There is an ancient dosen years old service which I will not have access several monthes to change something  but it is important for some my collegues and for some reason it becomes not accesible for them at their geolocations. So the idea is to point subdomain name for it on another accessible public IP  which will just  performs address or port range reflection on original service IP.

Please advise me the easiest and fastest solution or software on this issue.


----------



## free-and-bsd (Feb 8, 2020)

varda said:


> There is an ancient dosen years old service which I will not have access several monthes to change something  but it is important for some my collegues and for some reason it becomes not accesible for them at their geolocations. So the idea is to point subdomain name for it on another accessible public IP  which will just  performs address or port range reflection on original service IP.

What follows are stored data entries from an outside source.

/-! ### The lower end of the fibre -/

set_option maxRecDepth 4000 in
/-- Block 1/5 of the lower-end remainder polynomial (non-negative integer coefficients; `r` stands for `1 − q`). [folklore] -/
def vloRest1 (_u _a b d q r t s : ℝ) : ℝ :=
    q * r ^ (2 : ℕ) * d ^ (2 : ℕ) * s + (2:ℝ) * q ^ (2 : ℕ) * r * d ^ (2 : ℕ) * s + q ^ (3 : ℕ) * d ^ (2 : ℕ) * s
    + r ^ (3 : ℕ) * d ^ (2 : ℕ) * s ^ (2 : ℕ) + (3:ℝ) * q * r ^ (2 : ℕ) * d ^ (2 : ℕ) * s ^ (2 : ℕ) + (3:ℝ) * q ^ (2 : ℕ) * r * d ^ (2 : ℕ) * s ^ (2 : ℕ)
    + q ^ (3 : ℕ) * d ^ (2 : ℕ) * s ^ (2 : ℕ) + (2:ℝ) * q * r ^ (2 : ℕ) * d ^ (2 : ℕ) * t * s + (5:ℝ) * q ^ (2 : ℕ) * r * d ^ (2 : ℕ) * t * s
    + (3:ℝ) * q ^ (3 : ℕ) * d ^ (2 : ℕ) * t * s + (2:ℝ) * r ^ (3 : ℕ) * d ^ (2 : ℕ) * t * s ^ (2 : ℕ) + (7:ℝ) * q * r ^ (2 : ℕ) * d ^ (2 : ℕ) * t * s ^ (2 : ℕ)
    + (8:ℝ) * q ^ (2 : ℕ) * r * d ^ (2 : ℕ) * t * s ^ (2 : ℕ) + (3:ℝ) * q ^ (3 : ℕ) * d ^ (2 : ℕ) * t * s ^ (2 : ℕ) + q * r ^ (2 : ℕ) * d ^ (2 : ℕ) * t ^ (2 : ℕ) * s
    + (2:ℝ) * q ^ (2 : ℕ) * r * d ^ (2 : ℕ) * t ^ (2 : ℕ) * s + q ^ (3 : ℕ) * d ^ (2 : ℕ) * t ^ (2 : ℕ) * s + r ^ (3 : ℕ) * d ^ (2 : ℕ) * t ^ (2 : ℕ) * s ^ (2 : ℕ)
    + (3:ℝ) * q * r ^ (2 : ℕ) * d ^ (2 : ℕ) * t ^ (2 : ℕ) * s ^ (2 : ℕ) + (3:ℝ) * q ^ (2 : ℕ) * r * d ^ (2 : ℕ) * t ^ (2 : ℕ) * s ^ (2 : ℕ) + q ^ (3 : ℕ) * d ^ (2 : ℕ) * t ^ (2 : ℕ) * s ^ (2 : ℕ)
    + r ^ (3 : ℕ) * b * d + (2:ℝ) * q * r ^ (2 : ℕ) * b * d + q ^ (2 : ℕ) * r * b * d
    + (2:ℝ) * r ^ (3 : ℕ) * b * d * s + (7:ℝ) * q * r ^ (2 : ℕ) * b * d * s + (8:ℝ) * q ^ (2 : ℕ) * r * b * d * s
    + (3:ℝ) * q ^ (3 : ℕ) * b * d * s + (3:ℝ) * r ^ (3 : ℕ) * b * d * s ^ (2 : ℕ) + (9:ℝ) * q * r ^ (2 : ℕ) * b * d * s ^ (2 : ℕ)
    + (9:ℝ) * q ^ (2 : ℕ) * r * b * d * s ^ (2 : ℕ) + (3:ℝ) * q ^ (3 : ℕ) * b * d * s ^ (2 : ℕ) + (2:ℝ) * r ^ (3 : ℕ) * b * d * t
    + (5:ℝ) * q * r ^ (2 : ℕ) * b * d * t + (4:ℝ) * q ^ (2 : ℕ) * r * b * d * t + q ^ (3 : ℕ) * b * d * t
    + (4:ℝ) * r ^ (3 : ℕ) * b * d * t * s + (16:ℝ) * q * r ^ (2 : ℕ) * b * d * t * s + (24:ℝ) * q ^ (2 : ℕ) * r * b * d * t * s
    + (12:ℝ) * q ^ (3 : ℕ) * b * d * t * s + (6:ℝ) * r ^ (3 : ℕ) * b * d * t * s ^ (2 : ℕ) + (22:ℝ) * q * r ^ (2 : ℕ) * b * d * t * s ^ (2 : ℕ)
    + (26:ℝ) * q ^ (2 : ℕ) * r * b * d * t * s ^ (2 : ℕ) + (10:ℝ) * q ^ (3 : ℕ) * b * d * t * s ^ (2 : ℕ) + r ^ (3 : ℕ) * b * d * t ^ (2 : ℕ)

So are you looking for httpd settings to do that? Is your service listening for connections at a certain IP address: port number? Or, are you looking for firewall settings to do the redirection?


----------



## varda (Feb 8, 2020)

Thanks for reply.

I would prefer to completely redirect/reflect entire IP address with firewall or some 3rdparty software in order not to think and research what exactly works on old IP. 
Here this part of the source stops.